--- Activity ---
From the line containing "(abs_sum_le_sum_abs _ _).trans" down to the line containing "theorem epochAverage_real_sub_le' (κ" in the records below, reproduce every line exactly, ends included, and omit all others.

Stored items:
===

import Summits.Ventures.Crystal3D.Theorems.StickyWulffConstantCoaxialWallLawAzimuthSchedulingFwd
import Summits.Ventures.Crystal3D.Theorems.StickyWulffConstantCoaxialWallLawHalfPlanarKey
import HarnessLib

/-!
# Kernel sub-certificates (E) of the planar-heights kissing row at offset `½` (`decide +kernel`, standard axioms)

HONEST FRAMING. Part of the venture `Summits/Ventures/Crystal3D` (cell `crystal3d-full`), helper
`--supports` the crux `CoaxialWallLaw` (stmt-Ventures-19481, `route-Ventures-StickyWulffConstant`),
REGISTERED line `WallLedgerF`, open stub `stub_coaxialTwoSlabAdhesion`.  RUNG CREDIT ONLY; F-C1 not moved.

The certificate `azSearchF hpTbl 62832 [5,12,12,12,12] 0 12 = true` of `…CoaxialWallLawBiPlanarRowHalf` (there by
`native_decide`) exceeds the default heartbeats under `decide +kernel` as ONE computation (≈ 5·10⁴ search nodes), but
each depth-2 subtree (prefix `[0, a₁, a₂]` with its forward positions) fits.  This file evaluates the subtrees
`[0,3,2]`, `[0,3,3]`, `[0,3,4]` IN THE KERNEL (`decide +kernel`, standard axioms only); `…HalfPlanarCert` assembles the 25 of them into the
certificate, upgrading the (F-γ) bi-planar rung at offset `½` from computational to kernel grade.
-/

namespace Summit.Ventures.Crystal3D.Theorems

/-- Kernel sub-certificate for the prefix `[0, 3, 2]` (forward positions `[0, 5235, 9800]`). -/
theorem hp_kcert_32 :
    azSearchFGo hpTbl 62832 [5, 12, 12, 12, 12] 9 [0, 3, 2] [0, 5235, 9800] = true := by
  decide +kernel

/-- Kernel sub-certificate for the prefix `[0, 3, 3]` (forward positions `[0, 5235, 26178]`). -/
theorem hp_kcert_33 :
    azSearchFGo hpTbl 62832 [5, 12, 12, 12, 12] 9 [0, 3, 3] [0, 5235, 26178] = true := by
  decide +kernel

/-- Kernel sub-certificate for the prefix `[0, 3, 4]` (forward positions `[0, 5235, 5235]`). -/
theorem hp_kcert_34 :
    azSearchFGo hpTbl 62832 [5, 12, 12, 12, 12] 9 [0, 3, 4] [0, 5235, 5235] = true := by
  decide +kernel

end Summit.Ventures.Crystal3D.Theorems
import Mathlib
import HarnessLib
import Summits.Ventures.LatticeQCDFlow.Exactness.LaggedAdaptationJointLaw

/-!
# LatticeQCDFlow / Exactness — LEARNING ON THE JOB, XVI: AN EPOCH OF LENGTH `T` SAMPLED WITH THE FLOW FROZEN AT ITS START HAS AVERAGE ONE-TIME
# BIAS AT MOST `(1 − ε)/(εT)` (`= (W − 1)/T` for weights `≤ W`), WHATEVER THE RETRAINING DID AT THE EPOCH BOUNDARY

HONEST FRAMING: exact (Metropolis-corrected) sampling algorithms for lattice gauge theory;
figures of merit are autocorrelation/cost numbers at stated couplings and volumes; no
continuum-physics claim.

Venture `LatticeQCDFlow` (cell pub-lqcd), topic `Exactness`, FANOUT row 30 (lean-1 GEN-44, theme LEARNING ON THE JOB).  NEW WORK of the
cell; no definition is introduced, nothing is cited as a fact.  Tree input: `LaggedAdaptationJointLaw` (`frozenStep_config_real_sub_le`: the
`j`-th configuration of the epoch is within `(1 − ε)ʲ` of `π` from ANY joint law of (frozen parameters, configuration) at the epoch start).
The number an estimate actually uses is the AVERAGE over the epoch of the one-time laws; summing the geometric bound gives it.

## Setting
As in `LaggedAdaptationJointLaw`: `π` a probability; `κ : Kernel (H × Ω) Ω` with `π`-exact frozen sections and `ε·π ≤ κ(h, x)`, `0 < ε ≤ 1`; the
frozen-parameter step `Ĵ` on `H × Ω` (`hJ`); an epoch = `T` consecutive frozen steps from the joint law `ρ` at the epoch boundary — `ρ` arbitrary:
the parameters were just fitted to everything before, including the configuration they now steer.

## Results (no `sorry`)
* `geom_sum_shift_le_of_lt_one` — `Σ_{j<T} r^{j+1} ≤ r/(1 − r)` for `0 ≤ r < 1` (bookkeeping, via the full geometric series).
* **`epochAverage_real_sub_le`** — `|(1/T)·Σ_{j=1}^{T} (ρĴʲ)(H × B) − π(B)| ≤ (1 − ε)/(ε·T)` for every `T ≥ 1`, every `B`, every epoch-boundary law `ρ`:
  the empirical one-time law of an epoch is `O(1/T)`-close to `π` with the constant `(1 − ε)/ε = W − 1` for flows with weights `≤ W` — the price of
  retraining on the production chain at epoch boundaries is a burn-in's worth of bias per epoch, not a drift.
* `epochAverage_real_sub_le'` — the same with the bound written `(ε⁻¹ − 1)/T`.
NOT here: the variance of the epoch average (autocorrelations), and anything when parameters change inside the epoch (`SelfTunedFlowChoiceBias`).
-/

namespace Summit.Ventures.LatticeQCDFlow.Exactness

open MeasureTheory ProbabilityTheory Finset
open scoped _root_.ENNReal

variable {Ω H : Type*} [MeasurableSpace Ω] [MeasurableSpace H] {π : Measure Ω} [IsProbabilityMeasure π]

omit [MeasurableSpace Ω] [MeasurableSpace H] [IsProbabilityMeasure π] in
/-- `Σ_{j<T} r^{j+1} ≤ r/(1 − r)` for `0 ≤ r < 1`. [ours, bookkeeping] -/
theorem geom_sum_shift_le_of_lt_one {r : ℝ} (hr0 : 0 ≤ r) (hr1 : r < 1) (T : ℕ) : ∑ j ∈ range T, r ^ (j + 1) ≤ r / (1 - r) := by
  have hs : Summable fun n : ℕ => r ^ n := summable_geometric_of_lt_one hr0 hr1
  calc ∑ j ∈ range T, r ^ (j + 1) = r * ∑ j ∈ range T, r ^ j := by rw [mul_sum]; exact sum_congr rfl fun j _ => by ring
    _ ≤ r * ∑' n : ℕ, r ^ n := by
        refine mul_le_mul_of_nonneg_left ?_ hr0
        exact hs.sum_le_tsum (range T) fun n _ => pow_nonneg hr0 n
    _ = r / (1 - r) := by rw [tsum_geometric_of_lt_one hr0 hr1, div_eq_mul_inv]

/-- **THE EPOCH AVERAGE IS `(1 − ε)/(εT)`-CLOSE TO `π`**: for the frozen-parameter sampler of `LaggedAdaptationJointLaw` (`π`-exact sections,
`ε·π ≤ κ`, `0 < ε ≤ 1`), every epoch-boundary joint law `ρ`, every `T ≥ 1` and every `B`:
`|(1/T)·Σ_{j=1}^{T} (ρĴʲ)(H × B) − π(B)| ≤ (1 − ε)/(ε·T)`. [ours] -/
theorem epochAverage_real_sub_le (κ : Kernel (H × Ω) Ω) [IsMarkovKernel κ] (J : Kernel (H × Ω) (H × Ω))
    (hJ : ∀ (h : H) (x : Ω) {C : Set (H × Ω)}, MeasurableSet C → J (h, x) C = κ (h, x) ((fun y => (h, y)) ⁻¹' C))
    (hκ : ∀ (h : H) {B : Set Ω}, MeasurableSet B → ∫⁻ x, κ (h, x) B ∂π = π B) {ε : ℝ≥0∞}
    (hmin : ∀ (h : H) (x : Ω) {B : Set Ω}, MeasurableSet B → ε * π B ≤ κ (h, x) B) (hε0 : 0 < ε) (hε1 : ε ≤ 1)
    (ρ : Measure (H × Ω)) [IsProbabilityMeasure ρ] {T : ℕ} (hT : 0 < T) (B : Set Ω) :
    |(∑ j ∈ range T, ((fun ν : Measure (H × Ω) => ν.bind J)^[j + 1] ρ).real (Set.univ ×ˢ B)) / T - π.real B| ≤
      (1 - ε.toReal) / (ε.toReal * T) := by
  set r : ℝ := 1 - ε.toReal with hr
  have hεt : ε ≠ ⊤ := ne_top_of_le_ne_top ENNReal.one_ne_top hε1
  have hεpos : 0 < ε.toReal := ENNReal.toReal_pos hε0.ne' hεt
  have hεle : ε.toReal ≤ 1 := by
    have := ENNReal.toReal_mono ENNReal.one_ne_top hε1
    rwa [ENNReal.toReal_one] at this
  have hr0 : 0 ≤ r := by rw [hr]; linarith
  have hr1 : r < 1 := by rw [hr]; linarith
  have hTpos : (0 : ℝ) < T := by exact_mod_cast hT
  -- per-step bounds, summed
  have hstep : ∀ j ∈ range T, |((fun ν : Measure (H × Ω) => ν.bind J)^[j + 1] ρ).real (Set.univ ×ˢ B) - π.real B| ≤ r ^ (j + 1) :=
    fun j _ => frozenStep_config_real_sub_le κ J hJ hκ hmin hε1 ρ (j + 1) B
  have hsum : |∑ j ∈ range T, (((fun ν : Measure (H × Ω) => ν.bind J)^[j + 1] ρ).real (Set.univ ×ˢ B) - π.real B)| ≤ r / (1 - r) :=
    (abs_sum_le_sum_abs _ _).trans ((sum_le_sum hstep).trans (geom_sum_shift_le_of_lt_one hr0 hr1 T))
  have hrew : (∑ j ∈ range T, ((fun ν : Measure (H × Ω) => ν.bind J)^[j + 1] ρ).real (Set.univ ×ˢ B)) / T - π.real B =
      (∑ j ∈ range T, (((fun ν : Measure (H × Ω) => ν.bind J)^[j + 1] ρ).real (Set.univ ×ˢ B) - π.real B)) / T := by
    rw [sum_sub_distrib, sum_const, card_range, nsmul_eq_mul, sub_div, mul_div_cancel_left₀ _ hTpos.ne']
  rw [hrew, abs_div, abs_of_pos hTpos, div_le_iff₀ hTpos]
  calc |∑ j ∈ range T, (((fun ν : Measure (H × Ω) => ν.bind J)^[j + 1] ρ).real (Set.univ ×ˢ B) - π.real B)| ≤ r / (1 - r) := hsum
    _ = (1 - ε.toReal) / (ε.toReal * T) * T := by
        rw [hr, sub_sub_cancel]; field_simp

/-- … with the constant written `ε⁻¹ − 1` (`= W − 1` for flows with normalised weights `≤ W`, `ε = 1/W`). [ours] -/
theorem epochAverage_real_sub_le' (κ : Kernel (H × Ω) Ω) [IsMarkovKernel κ] (J : Kernel (H × Ω) (H × Ω))
    (hJ : ∀ (h : H) (x : Ω) {C : Set (H × Ω)}, MeasurableSet C → J (h, x) C = κ (h, x) ((fun y => (h, y)) ⁻¹' C))
    (hκ : ∀ (h : H) {B : Set Ω}, MeasurableSet B → ∫⁻ x, κ (h, x) B ∂π = π B) {ε : ℝ≥0∞}
    (hmin : ∀ (h : H) (x : Ω) {B : Set Ω}, MeasurableSet B → ε * π B ≤ κ (h, x) B) (hε0 : 0 < ε) (hε1 : ε ≤ 1)
    (ρ : Measure (H × Ω)) [IsProbabilityMeasure ρ] {T : ℕ} (hT : 0 < T) (B : Set Ω) :
    |(∑ j ∈ range T, ((fun ν : Measure (H × Ω) => ν.bind J)^[j + 1] ρ).real (Set.univ ×ˢ B)) / T - π.real B| ≤
      (ε.toReal⁻¹ - 1) / T := by
  have hεt : ε ≠ ⊤ := ne_top_of_le_ne_top ENNReal.one_ne_top hε1
  have hεpos : 0 < ε.toReal := ENNReal.toReal_pos hε0.ne' hεt
  have h := epochAverage_real_sub_le κ J hJ hκ hmin hε0 hε1 ρ hT B
  have heq : (1 - ε.toReal) / (ε.toReal * T) = (ε.toReal⁻¹ - 1) / T := by
    have hTpos : (0 : ℝ) < T := by exact_mod_cast hT
    field_simp
  rwa [heq] at h

end Summit.Ventures.LatticeQCDFlow.Exactness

===

--- Answer space ---
    (abs_sum_le_sum_abs _ _).trans ((sum_le_sum hstep).trans (geom_sum_shift_le_of_lt_one hr0 hr1 T))
  have hrew : (∑ j ∈ range T, ((fun ν : Measure (H × Ω) => ν.bind J)^[j + 1] ρ).real (Set.univ ×ˢ B)) / T - π.real B =
      (∑ j ∈ range T, (((fun ν : Measure (H × Ω) => ν.bind J)^[j + 1] ρ).real (Set.univ ×ˢ B) - π.real B)) / T := by
    rw [sum_sub_distrib, sum_const, card_range, nsmul_eq_mul, sub_div, mul_div_cancel_left₀ _ hTpos.ne']
  rw [hrew, abs_div, abs_of_pos hTpos, div_le_iff₀ hTpos]
  calc |∑ j ∈ range T, (((fun ν : Measure (H × Ω) => ν.bind J)^[j + 1] ρ).real (Set.univ ×ˢ B) - π.real B)| ≤ r / (1 - r) := hsum
    _ = (1 - ε.toReal) / (ε.toReal * T) * T := by
        rw [hr, sub_sub_cancel]; field_simp

/-- … with the constant written `ε⁻¹ − 1` (`= W − 1` for flows with normalised weights `≤ W`, `ε = 1/W`). [ours] -/
theorem epochAverage_real_sub_le' (κ : Kernel (H × Ω) Ω) [IsMarkovKernel κ] (J : Kernel (H × Ω) (H × Ω))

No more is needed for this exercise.